The ambassador’s right hand whitened on the hilt of his scimitar. His horse, sensing his tension, pawed the ground uneasily. “Further, it says here, you are both notorious confidence-men and swindlers who have defrauded your way through the entirety of Europe.”

“Swindlers is such a harsh word. Say rather that we live by our wits.”

“In any case,” Surplus said, “save for the Neanderthals, we are all the staff you have left. And the Neander-men, strong though they are and loyal though they have no choice but to be, are hardly to be relied upon in an emergency.”

The lead Neanderthal, one Enkidu by name, turned and curled his lip. “Fuck you, Bub.”

“I meant no insult,” Surplus said. “Only that there may be situations where quick wits count for more than strength.”

“Fuck yer mama, too.”

Ignoring him, the ambassador said, “In Paris, you sold a businessman the location of the long-lost remains of the Eiffel Tower. In Stockholm, you dispensed government offices and royal titles to which you had no claim. In Prague, you unleashed a plague of golems upon an unsuspecting city.”

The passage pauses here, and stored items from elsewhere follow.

import Literature.NumberTheory.GelbartRogawski1991.LocalDoubledUnitarySplittingDataCM
import Literature.NumberTheory.GelbartRogawski1991.LocalDoubledUnitaryDeltaTransport
import Literature.NumberTheory.GelbartRogawski1991.DoubledUnitarySiegelPlaceComponents
import Literature.NumberTheory.GelbartRogawski1991.DoubledWeilRepresentationArchLagrangian
import HarnessLib

/-!
# The per-place package of the doubled Weil representation at the CM dual-pair datum

[GelbartRogawski1991, §3.1 Prop. 3.1.1] by doubling, finite places, CM specialisation: for a CM field `L`, the
doubled datum `T^𝔻 = T ⊕ (−T)` of `DoubledUnitaryGlobalSplittingData` and a Hecke character `χ` of `L` with
`χ|_{𝕀_{L⁺}} = ε_{L/L⁺}` (`IsSplittingChar L 1 χ`), the local splitting data `localSplittingDatumCM`
(`LocalDoubledUnitarySplittingDataCM`: Kudla's splitting [Kudla1994, Thm. 3.1] of the doubled unitary group at every
finite place `v` of `L⁺`, split or not, for the local components of `χ⁻¹`) assemble into a
`FinLocalFamily χ 𝔪` (`nonempty_finLocalFamily`): Lagrangian `ℓ_Δ = deltaLagrangian` (carried onto `ℓ_Y` by `δ`,
`map_deltaLoc_deltaLagrangian` from `LocalDoubledUnitaryDeltaTransport`), the local parabolic normalisation from
`localSplittingDatumCM_parabolic` through the place-component bridges of `DoubledUnitarySiegelPlaceComponents`
(`isSiegelDelta_locToAdelic_iff`, `isUnit_detDelta_locToAdelic_iff`, `chiDet_locToAdelic_eq_prod_dite`,
`modDelta_locToAdelic`), and the unramified clause for almost all `v` (`eventually_isGoodPlace_localComponent_inv`,
`localSplittingDatumCM_unramified`).  With `DoubledWeilRepresentationFiniteHalf` this yields the finite half of the
doubled Weil representation; nothing is asserted here.
-/

set_option autoImplicit false

noncomputable section

open scoped Classical
open scoped Matrix Kronecker TensorProduct
open NumberField IsDedekindDomain
open Literature.RepresentationTheory.HeisenbergGroup
open Literature.NumberTheory.Automorphic
open Literature.NumberTheory.Weil1964
open Literature.RepresentationTheory.HarrisKudlaSweet1996
open Literature.NumberTheory.GaloisRepresentations

namespace Literature.NumberTheory.GelbartRogawski1991.GRConstruction

open UnitaryDualPair

variable (L : Type) [Field L] [NumberField L] [IsCMField L]

variable {N M n : ℕ} (e : Fin N × Fin M ≃ Fin n)
  (dV : Fin N → L) (hdV : ∀ i, IsCMField.complexConj L (dV i) = dV i) (hdV0 : ∀ i, dV i ≠ 0)
  (dW : Fin M → L) (hdW : ∀ i, IsCMField.complexConj L (dW i) = dW i) (hdW0 : ∀ i, dW i ≠ 0)

section S1finLocal

open Literature.NumberTheory.GelbartRogawski1991.UnitaryDualPair.LocalSplitting hiding IsSiegelDelta chiDet deltaBlock
  detDelta e₂ gramD gramD_isSymm gramS hermD isUnit_det_gramD
open MeasureTheory

/-- `T` (the undoubled rational Gram matrix) is symmetric.
[cite: GelbartRogawski1991, §3.1 Prop. 3.1.1 p. 455 L1–2] -/
theorem gramR_isSymm : (gramR L e dV hdV dW hdW).IsSymm := by
  show (Matrix.reindex e e _).IsSymm
  exact (UnitaryGroup.isSymm_kronecker (realDiagonal_isSymm L dV hdV) (realDiagonal_isSymm L dW hdW)).submatrix _

/-- `J^𝔻 = T^𝔻 ⊗ L` in the spelling of the local package (`rfl`: the two `gramD`s have the same body).
[cite: GelbartRogawski1991, §3.1 Prop. 3.1.1 p. 455 L1–2] -/
theorem hermD_eq_map_gramD :
    hermD L e dV hdV dW hdW =
      (Literature.NumberTheory.GelbartRogawski1991.UnitaryDualPair.LocalSplitting.gramD (Fp L) n (gramR L e dV hdV dW hdW)).map
        (algebraMap (Fp L) L) := rfl

/-- **`δ_v ℓ_Δ = ℓ_Y`** at every finite place (`map_transportSp_deltaDiag_deltaLagrangian` at `A := δ ⊗ 1`).
[cite: GelbartRogawski1991, §3.1 Prop. 3.1.1 p. 455 L1–2] -/
theorem map_deltaLoc_deltaLagrangian (v : HeightOneSpectrum (𝓞 (Fp L))) :
    (deltaLagrangian (Fp L) v n).map (toLin (Fp L) v (deltaLoc L e dV hdV hdV0 dW hdW hdW0 v)) = lagrangianY (Fp L) (n + n) v :=
  map_transportSp_deltaDiag_deltaLagrangian (Fp L) v n (T₀ := gramR L e dV hdV dW hdW) (isUnit_det_gramR₀ L e dV hdV hdV0 dW hdW hdW0)
    (isUnit_det_gramDLoc L e dV hdV hdV0 dW hdW hdW0 v)
    (SymplecticMatrix.mapHom (algebraMap (Fp L) (v.adicCompletion (Fp L))) (deltaD L)) (by
      rw [SymplecticMatrix.coe_mapHom]
      change (Matrix.reindex _ _ (deltaDiagMatrix (Fp L) (Fin n))).map _ = _
      rw [Matrix.reindex_apply, Matrix.reindex_apply, ← Matrix.submatrix_map, deltaDiagMatrix_map])

section Family

variable (χ : HeckeCharacter L) (hχ : IsSplittingChar L 1 χ) (𝔪 : ∀ v, PlaceMeasure L v)

/-- **the CM datum at `v`** (`localSplittingDatumCM`: the split datum at a split place, the non-split one otherwise), in the
shape `LocalDatumAt` (instances from `𝔪 v`, Lagrangian `ℓ_Δ = deltaLagrangian`).
[cite: GelbartRogawski1991, §3.1 Prop. 3.1.1 p. 455 L1–2] -/
def cmDatumAt (v : HeightOneSpectrum (𝓞 (Fp L))) :
    LocalDatumAt L e dV hdV hdV0 dW hdW hdW0 v (𝔪 v) (deltaLagrangian (Fp L) v n)
      (deltaLagrangian_orthogonal (Fp L) v n (gramR L e dV hdV dW hdW) (isUnit_det_gramR₀ L e dV hdV hdV0 dW hdW hdW0)) := by
  letI := (𝔪 v).mS; haveI := (𝔪 v).isBorel; haveI := (𝔪 v).isHaar
  exact localSplittingDatumCM L v (𝔪 v).μ n (T₀ := gramR L e dV hdV dW hdW) (gramR_isSymm L e dV hdV dW hdW)
    (isUnit_det_gramR₀ L e dV hdV hdV0 dW hdW hdW0) (JD := hermD L e dV hdV dW hdW) (hermD_eq_map_gramD L e dV hdV dW hdW) χ hχ

include hχ in
/-- **S1fin-local**: the family of local data at the doubled CM datum — Lagrangian `ℓ_Δ`, datum
`localSplittingDatumCM`, parabolic normalisation (`localSplittingDatumCM_parabolic` + the bridges
`isSiegelDelta_locToAdelic_iff`, `chiDet_locToAdelic_eq_prod_dite`, `modDelta_locToAdelic`), unramified clause
(`eventually_isGoodPlace_localComponent_inv` + `localSplittingDatumCM_unramified`).
[cite: GelbartRogawski1991, §3.1 Prop. 3.1.1 p. 455 L1–2] -/
theorem nonempty_finLocalFamily : Nonempty (FinLocalFamily L e dV hdV hdV0 dW hdW hdW0 χ 𝔪) := by
  classical
  refine ⟨{ ℓ := fun v => deltaLagrangian (Fp L) v n
            hℓ := fun v => deltaLagrangian_orthogonal (Fp L) v n (gramR L e dV hdV dW hdW)
              (isUnit_det_gramR₀ L e dV hdV hdV0 dW hdW hdW0)
            𝓓 := fun v => cmDatumAt L e dV hdV hdV0 dW hdW hdW0 χ hχ 𝔪 v
            parabolicNormalised := fun v => ?_
            unramified := ?_ }⟩
  · letI := (𝔪 v).mS; haveI := (𝔪 v).isBorel; haveI := (𝔪 v).isHaar
    intro p hS hu Φ
    have hloc := (isUnit_detDelta_locToAdelic_iff L e dV hdV dW hdW v p).1 hu
    have hp : Literature.NumberTheory.GelbartRogawski1991.UnitaryDualPair.LocalSplitting.IsSiegelDelta (Fp L) L
        (IsCMField.complexConj L) (complexConj_imagUnit L) (imagUnit_ne_zero L) (imagUnit_mul_self L) v n
        (gramR_isSymm L e dV hdV dW hdW) (hermD_eq_map_gramD L e dV hdV dW hdW) p :=
      (isSiegelDelta_iff (Fp L) L (IsCMField.complexConj L) (complexConj_imagUnit L) (imagUnit_ne_zero L) (imagUnit_mul_self L)
        v n (gramR_isSymm L e dV hdV dW hdW) (hermD_eq_map_gramD L e dV hdV dW hdW) p).2
        fun w => (isSiegelDelta_locToAdelic_iff L e dV hdV dW hdW v p).1 hS w
    have h8 := localSplittingDatumCM_parabolic L v (𝔪 v).μ n (gramR_isSymm L e dV hdV dW hdW)
      (isUnit_det_gramR₀ L e dV hdV hdV0 dW hdW hdW0) (hermD_eq_map_gramD L e dV hdV dW hdW) χ hχ
      (deltaLoc L e dV hdV hdV0 dW hdW hdW0 v) (map_deltaLoc_deltaLagrangian L e dV hdV hdV0 dW hdW hdW0 v) p hp Φ
    have hX := chiDet_inv (Fp L) L (IsCMField.complexConj L) v n
      (fun w' : UnitaryGroup.PlacesOver L v => χ.localComponent w'.1) p
    rw [hX, inv_inv] at h8
    rw [chiDet_locToAdelic_eq_prod_dite L e dV hdV dW hdW v χ p hloc, modDelta_locToAdelic L e dV hdV dW hdW v p hloc]
    exact h8
  · exact (eventually_isGoodPlace_localComponent_inv L n (isUnit_det_gramR₀ L e dV hdV hdV0 dW hdW hdW0) χ).mono
      fun v hgood => by
        letI := (𝔪 v).mS; haveI := (𝔪 v).isBorel; haveI := (𝔪 v).isHaar
        exact localSplittingDatumCM_unramified L v (𝔪 v).μ n (gramR_isSymm L e dV hdV dW hdW)
          (isUnit_det_gramR₀ L e dV hdV hdV0 dW hdW hdW0) (hermD_eq_map_gramD L e dV hdV dW hdW) χ hχ hgood

end Family

end S1finLocal

end Literature.NumberTheory.GelbartRogawski1991.GRConstruction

“The golem is a supernatural creature, and thus nonexistent,” Darger stipulated. His mount whickered, as if in agreement. “Those you speak of were either robots or androids—the taxonomy gets a bit muddled, I admit—and in either instance, revenant technology from the Utopian era. We did Prague a favor by discovering their existence before they had the chance to do any real damage.”

“You burned London to the ground!”

“We were there when it burned, granted. But it was hardly our fault.